As seen from Figure 2：6063 aluminum alloy surfaces after the present embodiment Seal treatment uniformly, without iris, structure cause It is close, non-porous.

Salt spray corrosion test and drop are carried out to 6063 positive pole oxidation film on aluminum alloy surface after the present embodiment Seal treatment Corrosion test, it the results are shown in Table 2.

（7~embodiment of embodiment 10）

Each embodiment is substantially the same manner as Example 6, and difference is shown in Table 2.

Table 2

	Embodiment 6	Embodiment 7	Embodiment 8	Embodiment 9	Embodiment 10
						Aluminium alloy	6063 aluminium alloys	6063 aluminium alloys	6063 aluminium alloys	6063 aluminium alloys	6063 aluminium alloys
Cerous sulfate	15g/L	5g/L	25g/L	15g/L	15g/L
						Lanthanum nitrate	3g/L	1g/L	5g/L	3g/L	3g/L
Ammonium persulfate	1.5g/L	0.5g/L	2.5g/L	1.5g/L	1.5g/L
						Confining liquid temperature	50℃	50℃	50℃	40℃	60℃
Soak time	60min	60min	60min	70min	50min
						Salt-fog resistant time	150h	147h	149h	149h	150h
The resistance to drop time	12.23s	12.15s	12.19s	12.20s	12.21s

（Embodiment 11）

The present embodiment is to carry out Seal treatment to 1060 aluminium alloys after anodic oxidation, and specific method is the same as embodiment 1.

The metallographic microscope photo of 1060 aluminum alloy surfaces after the present embodiment Seal treatment is shown in Fig. 3.

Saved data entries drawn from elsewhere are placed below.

/-
Copyright (c) 2026 the pub-hodgecm-mathlib formalisation cell (harness21).  Prover seat hodgecm-mathlib-R90-C131-p02 (g0) (R90-TF S4 hand lent to L1
by CHAIR VALVE WORD W4), Track B «K2-LIT», hLiu418 = `stmt-HodgeConjecture-24832`; K1-a♮ line lead K2E5-p16 (g8) WORD #9 (1) «(Φ-S1) ROAD B, file (iii-b-1/2)».
THEOREMS ONLY (no `def`, no instance, no notation, no named-fact hypothesis, no `sorry`); lane `--supports stmt-HodgeConjecture-24832 --as helper`.
The two proofs are the TWISTED twins of ★ (H2-an) FILE 1 `K2LiuArchIntertwiningDominatedSwap` (K2Liu-p11) and ★ `K2LiuArchIntertwiningKFiniteSwap` §3
(a bounded continuous weight `w(r)` is threaded through the domination); credit to those files for the skeleton.
-/
import Summits.HodgeConjecture.HodgeConjecture.Theorems.K2LiuArchIntertwiningKFiniteSwap   -- ★ FILE 1 engine + ★ FILE 2 majorants + ★ the K-finite swap (untwisted)
import HarnessLib

/-!
# Crux `HLiu418`, (Φ-S1) road B, files (iii-b-1)+(iii-b-2): the TWISTED big-cell functional `F ↦ ∫ w(X) F(J n(X) g) dX` commutes with `d/dt` along
# `U(J)`-valued curves — for every majorised pair `(F, D)` (§1) and for every `K_w`-finite Siegel section along `exp(tX)`, `X ∈ 𝔲(J)` (§2)

Cell `hodgecm-mathlib`, crux item hLiu418 = `stmt-HodgeConjecture-24832` (helper lane, count-neutral).  Road B of (Φ-S1): the twisted archimedean
block of a non-scalar `K_w`-type vector is reached from the scalar block (★ p863260 ∕ ★ p863574, explicit in the point) by RAY DERIVATIVES in the
point, because the `K_w`-types are produced by the Lie-algebra arrows (★ `rung_pair`, `D_X F = y ↦ d/dt|₀ F(y·exp(tX))`).  The analytic half of
that ladder is the swap `∫ w(X_r) (D_X F)(J n(X_r) g) dr = d/dt|₀ ∫ w(X_r) F(J n(X_r) g·exp(tX)) dr` for a bounded continuous weight `w`
(instance: the character `w(r) = e(−τ(T·hermOfReal r))`, `‖w‖ = 1`).  The untwisted case `w = 1` is ★ FILE 1 ∕ ★ `KFiniteSwap` §3; the weight is
independent of `t` and of the point and bounded by `1`, so it passes through the domination verbatim.
* §1 **`integrable_and_hasDerivAt_twisted_of_dominated`** (twin of ★ `integrable_and_hasDerivAt_archIntertwining_of_dominated`: binders `hσ hg hγ0 hγc hγU F D
  hFc hDc hCD hFb hDb hFD` + `(w) (hwc : Continuous w) (hw : ∀ r, ‖w r‖ ≤ 1)`);
* §2 **`integrable_and_hasDerivAt_twisted_rayDeriv`** (twin of ★ `integrable_and_hasDerivAt_archIntertwining_rayDeriv`: every `K_w`-finite `F ∈ I_w(s,χ_k)`
  with a compact picture `Q`, every `X = C·(αβγδ)·C′ ∈ 𝔲(J)`, every `g ∈ U(J)`, `re s > ½`).

HONEST LABEL: analytic swap only; the assembly (iii-b-3) along ★ `ladder_pair_from`'s word is the next file; closes no socket.  HC_CM is proved only
modulo the 7 printed citations (2 remaining named inputs: hLiu418 = `stmt-HodgeConjecture-24832`, h413 = `stmt-HodgeConjecture-24833`) until rung 0 closes.

## References
* [Knapp1986] A. W. Knapp, *Representation Theory of Semisimple Groups*, Princeton (1986), Ch. VII §§3–4, Ch. VIII §3.
* [Shimura1997] G. Shimura, *Euler Products and Eisenstein Series*, CBMS 93 (1997), §16.4.
* [LeeZhu1998] S. T. Lee, C.-B. Zhu, *Degenerate principal series and local theta correspondence II*, Israel J. Math. 100 (1997/98), §5.
-/

set_option autoImplicit false
set_option linter.dupNamespace false

noncomputable section

open Complex Matrix MeasureTheory Filter NormedSpace
open scoped ComplexConjugate ComplexOrder Topology

namespace Summit.HodgeConjecture.HodgeConjecture.Cruxes.HLiu418.K2LiuArchTwistedIntertwiningKFiniteSwap

open Literature.NumberTheory.ModularForms.SiegelUpperHalfSpace (num denom moeb num_def denom_def moeb_def moeb_mul_denom)
open Summit.HodgeConjecture.HodgeConjecture.Cruxes.HLiu418.K2LiuHermTwoGammaDefs
open Summit.HodgeConjecture.HodgeConjecture.Cruxes.HLiu418.K2LiuHermitianTubeCocycle (mul_mem_UJ J_mem isUnit_det_denom posDef_im_moeb
  posDef_im_I_smul_one isHermitian_re re_add_I_smul_im)
open Summit.HodgeConjecture.HodgeConjecture.Cruxes.HLiu418.K2LiuArchInducedTubeDefs
open Summit.HodgeConjecture.HodgeConjecture.Cruxes.HLiu418.K2LiuArchIntertwiningMajorant
open Summit.HodgeConjecture.HodgeConjecture.Cruxes.HLiu418.K2LiuHermTwoResolventBounds
open Summit.HodgeConjecture.HodgeConjecture.Cruxes.HLiu418.K2LiuArchIntertwiningLieDerivativePrelims
open Summit.HodgeConjecture.HodgeConjecture.Cruxes.HLiu418.K2LiuU22ShilovCoordinate
open Summit.HodgeConjecture.HodgeConjecture.Cruxes.HLiu418.K2LiuU22CompactPictureDefs
open Summit.HodgeConjecture.HodgeConjecture.Cruxes.HLiu418.K2LiuU22CompactPictureOperatorDictionary
open Summit.HodgeConjecture.HodgeConjecture.Cruxes.HLiu418.K2LiuLieRayDifferentiability (conjTranspose_exp_mul_J_mul_exp exp_add_smul)
open Summit.HodgeConjecture.HodgeConjecture.Cruxes.HLiu418.K2LiuArchScalarSectionCurveDerivative (exp_zero_smul_eq_one)
open Summit.HodgeConjecture.HodgeConjecture.Cruxes.HLiu418.K2LiuArchIntertwiningLieDerivative (continuous_of_entry_hasDerivAt)
open Summit.HodgeConjecture.HodgeConjecture.Cruxes.HLiu418.K2LiuArchIntertwiningLieDerivativeExp (hasDerivAt_exp_smul_entry_at)
open Summit.HodgeConjecture.HodgeConjecture.Cruxes.HLiu418.K2LiuArchIntertwiningDominatedSwap
open Summit.HodgeConjecture.HodgeConjecture.Cruxes.HLiu418.K2LiuArchKFiniteSectionMajorised
open Summit.HodgeConjecture.HodgeConjecture.Cruxes.HLiu418.K2LiuArchIntertwiningKFiniteSwap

As seen from Figure 3：1060 aluminum alloy surfaces after the present embodiment Seal treatment uniformly, without iris, structure cause It is close, non-porous.

Salt spray corrosion test and drop are carried out to 1060 positive pole oxidation film on aluminum alloy surface after the present embodiment Seal treatment Corrosion test, it the results are shown in Table 3.

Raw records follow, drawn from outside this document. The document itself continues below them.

import Summits.CriticalPhenomena.PercolationContinuityZ3.Theorems.PercNearOneGluingNoHeavyLowerTailAntipodalR1TwoCutPaths
import HarnessLib

/-!
# ANTI₁ across a 2-separation, II: replacing the far side by a gadget with the same state

Support file for `stmt-CriticalPhenomena-4575` (memo `prim-gen-kcluster/KCLUSTER-gen76.md` §2 / §8 (N4);
conjecture ANTI₁ of `KCLUSTER-gen52.md` §3).  No definitions, no named facts, no sorries.  Vocabulary of
`AntipodalR1` (`nbr`, `clus`, `freeNbr`, `region`, `lSet`, `rSet`; gen 62) and the cluster
correspondence of `…AntipodalR1TwoCutPaths` (gen 78).

Setting (as in part I).  `G = G₁ ∪ G₂` glued along `{u, v}`: the system
`Sum.elim ends₁ ends₂ : ι₁ ⊕ ι₂ → Sym2 V`, every vertex met by an edge of `G₁` non-interior for `G₂`
(`∀ j, w ∈ ends₂ j → w = u ∨ w = v`), and the apex `a` and both terminals `b, c` non-interior.  The
*gadget system* is `G' = G₁ ∪ P_κ`, where `P_κ = fun _ : κ => s(u, v)` is a bunch of parallel `u–v`
edges indexed by a type `κ` (below: `κ = Unit` or `κ = Bool`; `κ` empty is the bare side `G₁`, treated
separately).  A colouring `ω'` of `G'` has *the same state* as a colouring `ω` of `G` when they agree on
`G₁` and, for both colours `col`, `u, v` are `col`-joined inside `G₂` under `ω` iff some gadget edge has
colour `col` under `ω'` (or `u = v`) — `AntipodalR1.mem_clus_parallel_iff`.

Results (all [this work]):
* `mem_clus_iff_gadget` — clusters of `a` agree on non-interior vertices (`G` vs `G'`, same state);
* `region_of_gadget` — a `b–c` path of `G'` avoiding `K_a` lifts to one of `G` (the gadget edge is
  replaced by a path of `G₂`, whose interior vertices avoid `K_a` because `u, v ∉ K_a` and an interior
  vertex lies in `K_a` only if `u` or `v` does);
* `mem_lSet_gadget_of_mem_lSet` (`ω ∈ L(G) ⟹ ω' ∈ L(G')`) and `mem_rSet_of_mem_rSet_gadget`
  (`ω' ∈ R(G') ⟹ ω ∈ R(G)`);
* the same two transfers for the bare side `G₁` when `u, v` are joined inside `G₂` by neither colour
  (`mem_lSet_inl_of_mem_lSet`, `mem_rSet_of_mem_rSet_inl`).
Part III (`…AntipodalR1TwoCut`) does the counting.
-/

namespace Summit.CriticalPhenomena.PercolationContinuityZ3.Theorems

namespace AntipodalR1

open Finset Relation

variable {V ι ι₁ ι₂ κ : Type*}

/-- **State of a bunch of parallel edges.**  For the system `fun _ : κ => s(u, v)` coloured by `g`:
`u, v` are `col`-joined iff `u = v` or some edge has colour `col`. [this work] -/
theorem mem_clus_parallel_iff {u v : V} {g : κ → Bool} {col : Bool} :
    v ∈ clus (fun _ : κ => s(u, v)) g col u ↔ u = v ∨ ∃ k, g k = col := by
  constructor
  · intro h
    rcases (mem_clus.1 h).cases_head with huv | ⟨w, ⟨k, hk, _⟩, _⟩
    · exact Or.inl huv
    · exact Or.inr ⟨k, hk⟩
  · rintro (rfl | ⟨k, hk⟩)
    · exact ReflTransGen.refl
    · exact ReflTransGen.single ⟨k, hk, rfl⟩

/-- Every vertex is non-interior for a bunch of parallel `u–v` edges. [this work] -/
theorem nonInt_parallel (u v w : V) : ∀ j : κ, w ∈ (fun _ : κ => s(u, v)) j → w = u ∨ w = v :=
  fun _ h => Sym2.mem_iff.1 h

section Gadget

/-! ### The glued system versus the gadget system with the same state -/

variable {ends₁ : ι₁ → Sym2 V} {ends₂ : ι₂ → Sym2 V} {u v a : V}
  {ω : ι₁ ⊕ ι₂ → Bool} {ω' : ι₁ ⊕ κ → Bool}

/-- **Clusters.**  Same state ⟹ the `col`-clusters of `a` in `G` and in the gadget system `G'` agree
on non-interior vertices. [this work] -/
theorem mem_clus_iff_gadget
    (hsep : ∀ w i, w ∈ ends₁ i → ∀ j, w ∈ ends₂ j → w = u ∨ w = v)
    (ha : ∀ j, a ∈ ends₂ j → a = u ∨ a = v)
    (hω : ∀ i, ω (Sum.inl i) = ω' (Sum.inl i))
    (hst : ∀ col, v ∈ clus ends₂ (fun j => ω (Sum.inr j)) col u ↔ (u = v ∨ ∃ k, ω' (Sum.inr k) = col))
    {col : Bool} {x : V} (hxN : ∀ j, x ∈ ends₂ j → x = u ∨ x = v) :
    x ∈ clus (Sum.elim ends₁ ends₂) ω col a ↔
      x ∈ clus (Sum.elim ends₁ (fun _ : κ => s(u, v))) ω' col a :=
  mem_clus_iff_of_sameState hsep (fun w _ _ => nonInt_parallel u v w) ha (nonInt_parallel u v a) hω
    ((hst col).trans mem_clus_parallel_iff.symm) hxN (nonInt_parallel u v x)

/-- **Paths of `G₂` avoid `K_a`.**  If `u, v ∉ K_a(ω)` then every vertex `col`-joined to `u` inside
`G₂` avoids `K_a(ω)`, and is joined to `u` by a support path of `G` avoiding `K_a(ω)`. [this work] -/
theorem freePath_of_clus₂
    (hsep : ∀ w i, w ∈ ends₁ i → ∀ j, w ∈ ends₂ j → w = u ∨ w = v)
    (ha : ∀ j, a ∈ ends₂ j → a = u ∨ a = v)
    (huK : u ∉ clus (Sum.elim ends₁ ends₂) ω false a) (hvK : v ∉ clus (Sum.elim ends₁ ends₂) ω false a)
    {col : Bool} {z : V} (hz : z ∈ clus ends₂ (fun j => ω (Sum.inr j)) col u) :
    z ∉ clus (Sum.elim ends₁ ends₂) ω false a ∧
      ReflTransGen (fun p q => q ∈ freeNbr (Sum.elim ends₁ ends₂) ω a p) u z := by
  rw [mem_clus] at hz
  induction hz with
  | refl => exact ⟨huK, ReflTransGen.refl⟩
  | @tail y z _ hyz ih =>
    obtain ⟨j, _, hends⟩ := hyz
    have hzK : z ∉ clus (Sum.elim ends₁ ends₂) ω false a := by
      intro hzK
      by_cases hzN : ∀ j, z ∈ ends₂ j → z = u ∨ z = v
      · rcases hzN j (by rw [hends]; exact Sym2.mem_mk_right _ _) with rfl | rfl
        · exact huK hzK
        · exact hvK hzK
      · rcases clus_left_or_right_of_interior hsep ha hzN hzK with h | h
        · exact huK h
        · exact hvK h
    exact ⟨hzK, ih.2.tail ⟨⟨Sum.inr j, hends⟩, ih.1, hzK⟩⟩

/-- **Regions.**  Same state, `b` non-interior ⟹ a support path of the gadget system from `b` avoiding
its `K_a` lifts to a support path of `G` avoiding `K_a(ω)` (gadget edges are replaced by paths of `G₂`).
[this work] -/
theorem region_of_gadget {b : V}
    (hsep : ∀ w i, w ∈ ends₁ i → ∀ j, w ∈ ends₂ j → w = u ∨ w = v)
    (ha : ∀ j, a ∈ ends₂ j → a = u ∨ a = v) (hb : ∀ j, b ∈ ends₂ j → b = u ∨ b = v)
    (hω : ∀ i, ω (Sum.inl i) = ω' (Sum.inl i))
    (hst : ∀ col, v ∈ clus ends₂ (fun j => ω (Sum.inr j)) col u ↔ (u = v ∨ ∃ k, ω' (Sum.inr k) = col))
    {x : V} (hx : x ∈ region (Sum.elim ends₁ (fun _ : κ => s(u, v))) ω' a b) :
    x ∈ region (Sum.elim ends₁ ends₂) ω a b := by
  rw [mem_region] at hx ⊢
  suffices h : (∀ j, x ∈ ends₂ j → x = u ∨ x = v) ∧
      ReflTransGen (fun p q => q ∈ freeNbr (Sum.elim ends₁ ends₂) ω a p) b x from h.2
  induction hx with
  | refl => exact ⟨hb, ReflTransGen.refl⟩
  | @tail y z _ hyz ih =>
    obtain ⟨⟨e, he⟩, hyK', hzK'⟩ := hyz
    have hyK : y ∉ clus (Sum.elim ends₁ ends₂) ω false a :=
      fun h => hyK' ((mem_clus_iff_gadget hsep ha hω hst ih.1).1 h)
    cases e with
    | inl i =>
      have hzN : ∀ j, z ∈ ends₂ j → z = u ∨ z = v :=
        hsep z i (by rw [show ends₁ i = s(y, z) from he]; exact Sym2.mem_mk_right _ _)
      have hzK : z ∉ clus (Sum.elim ends₁ ends₂) ω false a :=
        fun h => hzK' ((mem_clus_iff_gadget hsep ha hω hst hzN).1 h)
      exact ⟨hzN, ih.2.tail ⟨⟨Sum.inl i, he⟩, hyK, hzK⟩⟩
    | inr k =>
      have huv : s(u, v) = s(y, z) := he
      -- both ends of the gadget edge are `u`, `v`; both avoid `K_a(ω)`
      have huK' : u ∉ clus (Sum.elim ends₁ (fun _ : κ => s(u, v))) ω' false a := by
        rcases Sym2.eq_iff.1 huv with ⟨rfl, -⟩ | ⟨rfl, -⟩
        · exact hyK'
        · exact hzK'
      have hvK' : v ∉ clus (Sum.elim ends₁ (fun _ : κ => s(u, v))) ω' false a := by
        rcases Sym2.eq_iff.1 huv with ⟨-, rfl⟩ | ⟨-, rfl⟩
        · exact hzK'
        · exact hyK'
      have huK : u ∉ clus (Sum.elim ends₁ ends₂) ω false a :=
        fun h => huK' ((mem_clus_iff_gadget hsep ha hω hst (fun _ _ => Or.inl rfl)).1 h)
      have hvK : v ∉ clus (Sum.elim ends₁ ends₂) ω false a :=
        fun h => hvK' ((mem_clus_iff_gadget hsep ha hω hst (fun _ _ => Or.inr rfl)).1 h)
      -- the gadget edge `k` certifies a path of `G₂` of its own colour from `u` to `v`
      have hpath : v ∈ clus ends₂ (fun j => ω (Sum.inr j)) (ω' (Sum.inr k)) u :=
        (hst _).2 (Or.inr ⟨k, rfl⟩)
      have hfree := (freePath_of_clus₂ hsep ha huK hvK hpath).2
      rcases Sym2.eq_iff.1 huv with ⟨rfl, rfl⟩ | ⟨rfl, rfl⟩
      · exact ⟨fun _ _ => Or.inr rfl, ih.2.trans hfree⟩
      · exact ⟨fun _ _ => Or.inl rfl, ih.2.trans (region_symm hfree)⟩

variable [Fintype ι₁] [DecidableEq ι₁] [Fintype ι₂] [DecidableEq ι₂] [Fintype κ] [DecidableEq κ]

/-- **`L` transfers to the gadget system.**  Same state, `a, b, c` non-interior:
`ω ∈ L(G; a, b, c) ⟹ ω' ∈ L(G'; a, b, c)`. [this work] -/
theorem mem_lSet_gadget_of_mem_lSet {b c : V}
    (hsep : ∀ w i, w ∈ ends₁ i → ∀ j, w ∈ ends₂ j → w = u ∨ w = v)
    (ha : ∀ j, a ∈ ends₂ j → a = u ∨ a = v) (hb : ∀ j, b ∈ ends₂ j → b = u ∨ b = v)
    (hc : ∀ j, c ∈ ends₂ j → c = u ∨ c = v)
    (hω : ∀ i, ω (Sum.inl i) = ω' (Sum.inl i))
    (hst : ∀ col, v ∈ clus ends₂ (fun j => ω (Sum.inr j)) col u ↔ (u = v ∨ ∃ k, ω' (Sum.inr k) = col))
    (hx : ω ∈ lSet (Sum.elim ends₁ ends₂) a b c) :
    ω' ∈ lSet (Sum.elim ends₁ (fun _ : κ => s(u, v))) a b c := by
  classical
  obtain ⟨hOb, hKb, hOc, hKc, hbc⟩ := (mem_filter.1 hx).2
  refine mem_filter.2 ⟨mem_univ _, (mem_clus_iff_gadget hsep ha hω hst hb).1 hOb,
    fun h => hKb ((mem_clus_iff_gadget hsep ha hω hst hb).2 h),
    (mem_clus_iff_gadget hsep ha hω hst hc).1 hOc,
    fun h => hKc ((mem_clus_iff_gadget hsep ha hω hst hc).2 h),
    fun h => hbc (region_of_gadget hsep ha hb hω hst h)⟩

/-- **`R` transfers back from the gadget system.**  Same state, `a, b, c` non-interior:
`ω' ∈ R(G'; a, b, c) ⟹ ω ∈ R(G; a, b, c)`. [this work] -/
theorem mem_rSet_of_mem_rSet_gadget {b c : V}
    (hsep : ∀ w i, w ∈ ends₁ i → ∀ j, w ∈ ends₂ j → w = u ∨ w = v)
    (ha : ∀ j, a ∈ ends₂ j → a = u ∨ a = v) (hb : ∀ j, b ∈ ends₂ j → b = u ∨ b = v)
    (hc : ∀ j, c ∈ ends₂ j → c = u ∨ c = v)
    (hω : ∀ i, ω (Sum.inl i) = ω' (Sum.inl i))
    (hst : ∀ col, v ∈ clus ends₂ (fun j => ω (Sum.inr j)) col u ↔ (u = v ∨ ∃ k, ω' (Sum.inr k) = col))
    (hx : ω' ∈ rSet (Sum.elim ends₁ (fun _ : κ => s(u, v))) a b c) :
    ω ∈ rSet (Sum.elim ends₁ ends₂) a b c := by
  classical
  obtain ⟨hOb, hKb, hKc, hOc⟩ := (mem_filter.1 hx).2
  exact mem_filter.2 ⟨mem_univ _, (mem_clus_iff_gadget hsep ha hω hst hb).2 hOb,
    fun h => hKb ((mem_clus_iff_gadget hsep ha hω hst hb).1 h),
    (mem_clus_iff_gadget hsep ha hω hst hc).2 hKc,
    fun h => hOc ((mem_clus_iff_gadget hsep ha hω hst hc).1 h)⟩

end Gadget

section Bare

/-! ### The glued system versus the bare side `G₁` (state: joined by neither colour) -/

variable {ends₁ : ι₁ → Sym2 V} {ends₂ : ι₂ → Sym2 V} {u v a : V} {ω : ι₁ ⊕ ι₂ → Bool}

/-- **Regions, bare side.**  If `u, v` are not closed-joined inside `G₂` and `b` is non-interior, a
support path of `G₁` from `b` avoiding `K_a` of `G₁` is a support path of `G` avoiding `K_a(ω)`.
[this work] -/
theorem region_of_inl {b : V}
    (hsep : ∀ w i, w ∈ ends₁ i → ∀ j, w ∈ ends₂ j → w = u ∨ w = v)
    (ha : ∀ j, a ∈ ends₂ j → a = u ∨ a = v) (hb : ∀ j, b ∈ ends₂ j → b = u ∨ b = v)
    (hK : v ∉ clus ends₂ (fun j => ω (Sum.inr j)) false u)
    {x : V} (hx : x ∈ region ends₁ (fun i => ω (Sum.inl i)) a b) :
    x ∈ region (Sum.elim ends₁ ends₂) ω a b := by
  rw [mem_region] at hx ⊢
  suffices h : (∀ j, x ∈ ends₂ j → x = u ∨ x = v) ∧
      ReflTransGen (fun p q => q ∈ freeNbr (Sum.elim ends₁ ends₂) ω a p) b x from h.2
  induction hx with
  | refl => exact ⟨hb, ReflTransGen.refl⟩
  | @tail y z _ hyz ih =>
    obtain ⟨⟨i, hi⟩, hyK', hzK'⟩ := hyz
    have hzN : ∀ j, z ∈ ends₂ j → z = u ∨ z = v :=
      hsep z i (by rw [hi]; exact Sym2.mem_mk_right _ _)
    have hyK : y ∉ clus (Sum.elim ends₁ ends₂) ω false a :=
      fun h => hyK' ((mem_clus_iff_inl_of_not_joined hsep ha hK ih.1).1 h)
    have hzK : z ∉ clus (Sum.elim ends₁ ends₂) ω false a :=
      fun h => hzK' ((mem_clus_iff_inl_of_not_joined hsep ha hK hzN).1 h)
    exact ⟨hzN, ih.2.tail ⟨⟨Sum.inl i, hi⟩, hyK, hzK⟩⟩

variable [Fintype ι₁] [DecidableEq ι₁] [Fintype ι₂] [DecidableEq ι₂]

/-- **`L` transfers to the bare side.**  If `u, v` are joined inside `G₂` by neither colour and
`a, b, c` are non-interior: `ω ∈ L(G; a, b, c) ⟹ ω|_{G₁} ∈ L(G₁; a, b, c)`. [this work] -/
theorem mem_lSet_inl_of_mem_lSet {b c : V}
    (hsep : ∀ w i, w ∈ ends₁ i → ∀ j, w ∈ ends₂ j → w = u ∨ w = v)
    (ha : ∀ j, a ∈ ends₂ j → a = u ∨ a = v) (hb : ∀ j, b ∈ ends₂ j → b = u ∨ b = v)
    (hc : ∀ j, c ∈ ends₂ j → c = u ∨ c = v)
    (hO : v ∉ clus ends₂ (fun j => ω (Sum.inr j)) true u)
    (hK : v ∉ clus ends₂ (fun j => ω (Sum.inr j)) false u)
    (hx : ω ∈ lSet (Sum.elim ends₁ ends₂) a b c) :
    (fun i => ω (Sum.inl i)) ∈ lSet ends₁ a b c := by
  classical
  obtain ⟨hOb, hKb, hOc, hKc, hbc⟩ := (mem_filter.1 hx).2
  refine mem_filter.2 ⟨mem_univ _, (mem_clus_iff_inl_of_not_joined hsep ha hO hb).1 hOb,
    fun h => hKb ((mem_clus_iff_inl_of_not_joined hsep ha hK hb).2 h),
    (mem_clus_iff_inl_of_not_joined hsep ha hO hc).1 hOc,
    fun h => hKc ((mem_clus_iff_inl_of_not_joined hsep ha hK hc).2 h),
    fun h => hbc (region_of_inl hsep ha hb hK h)⟩

/-- **`R` transfers back from the bare side.**  If `u, v` are joined inside `G₂` by neither colour and
`a, b, c` are non-interior: `ω|_{G₁} ∈ R(G₁; a, b, c) ⟹ ω ∈ R(G; a, b, c)`. [this work] -/
theorem mem_rSet_of_mem_rSet_inl {b c : V}
    (hsep : ∀ w i, w ∈ ends₁ i → ∀ j, w ∈ ends₂ j → w = u ∨ w = v)
    (ha : ∀ j, a ∈ ends₂ j → a = u ∨ a = v) (hb : ∀ j, b ∈ ends₂ j → b = u ∨ b = v)
    (hc : ∀ j, c ∈ ends₂ j → c = u ∨ c = v)
    (hO : v ∉ clus ends₂ (fun j => ω (Sum.inr j)) true u)
    (hK : v ∉ clus ends₂ (fun j => ω (Sum.inr j)) false u)
    (hx : (fun i => ω (Sum.inl i)) ∈ rSet ends₁ a b c) :
    ω ∈ rSet (Sum.elim ends₁ ends₂) a b c := by
  classical
  obtain ⟨hOb, hKb, hKc, hOc⟩ := (mem_filter.1 hx).2
  exact mem_filter.2 ⟨mem_univ _, (mem_clus_iff_inl_of_not_joined hsep ha hO hb).2 hOb,
    fun h => hKb ((mem_clus_iff_inl_of_not_joined hsep ha hK hb).1 h),
    (mem_clus_iff_inl_of_not_joined hsep ha hK hc).2 hKc,
    fun h => hOc ((mem_clus_iff_inl_of_not_joined hsep ha hO hc).1 h)⟩

end Bare

end AntipodalR1

end Summit.CriticalPhenomena.PercolationContinuityZ3.Theorems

（12~embodiment of embodiment 15）

Each embodiment is substantially the same manner as Example 11, and difference is shown in Table 3.

Table 3

	Embodiment 11	Embodiment 12	Embodiment 13	Embodiment 14	Embodiment 15
						Aluminium alloy	1060 aluminium alloys	1060 aluminium alloys	1060 aluminium alloys	1060 aluminium alloys	1060 aluminium alloys
Cerous sulfate	15g/L	5g/L	25g/L	15g/L	15g/L
						Lanthanum nitrate	3g/L	1g/L	5g/L	3g/L	3g/L
Ammonium persulfate	1.5g/L	0.5g/L	2.5g/L	1.5g/L	1.5g/L
						Confining liquid temperature	50℃	50℃	50℃	40℃	60℃
Soak time	60min	60min	60min	70min	50min
						Salt-fog resistant time	151h	148h	149h	150h	151h
The resistance to drop time	12.35s	12.27s	12.29s	12.30s	12.32s

（1~comparative example of comparative example 5）

Each comparative example is substantially the same manner as Example 6, and difference is the composition of confining liquid, is specifically shown in Table 4.

Salt spray corrosion test and drop are carried out to 6063 positive pole oxidation film on aluminum alloy surface after each comparative example Seal treatment Corrosion test, as a result still it is shown in Table 4.

Table 4

	Comparative example 1	Comparative example 2	Comparative example 3	Comparative example 4	Comparative example 5
						Aluminium alloy	6063 aluminium alloys	6063 aluminium alloys	6063 aluminium alloys	6063 aluminium alloys	6063 aluminium alloys
Cerous nitrate	-	15g/L	-	15g/L	17g/L
						Cerous sulfate	15g/L	-	15g/L	-	-
Lanthanum nitrate	-	3g/L	3g/L	3g/L	-
						Ammonium persulfate	1.5g/L	1.5g/L	-	-	-
Potassium permanganate	-	-	1.5g/L	1.5g/L	0.6g/L
						Potassium pyrophosphate	-	-	-	-	0.27g/L
Salt-fog resistant time	137h	140h	132h	120h	116h
						The resistance to drop time	11.12s	11.21s	11.08s	10.85s	10.59s

Wherein comparative example 5 is the confining liquid of Chinese patent literature CN102650068A embodiments 1.

As can be seen from Table 4：6063 positive pole oxidation film on aluminum alloy surface after each comparative example Seal treatment it is corrosion-resistant Performance is undesirable, especially comparative example 4 and comparative example 5.

Claims

1. a kind of Seal treatment method in aluminum alloy surface processing, it is that the aluminium alloy after surface treated is placed in into confining liquid Middle immersion, wash, dry after taking-up；It is characterized in that：The confining liquid is made up of the component of following concentration：Four cerium sulfate hydrates 15g/L, lanthanum nitrate hexahydrate 3g/L, ammonium persulfate 1.5g/L；The time of the immersion is 60min, and confining liquid temperature is 50 DEG C； Described surface treatment is anodic oxidation.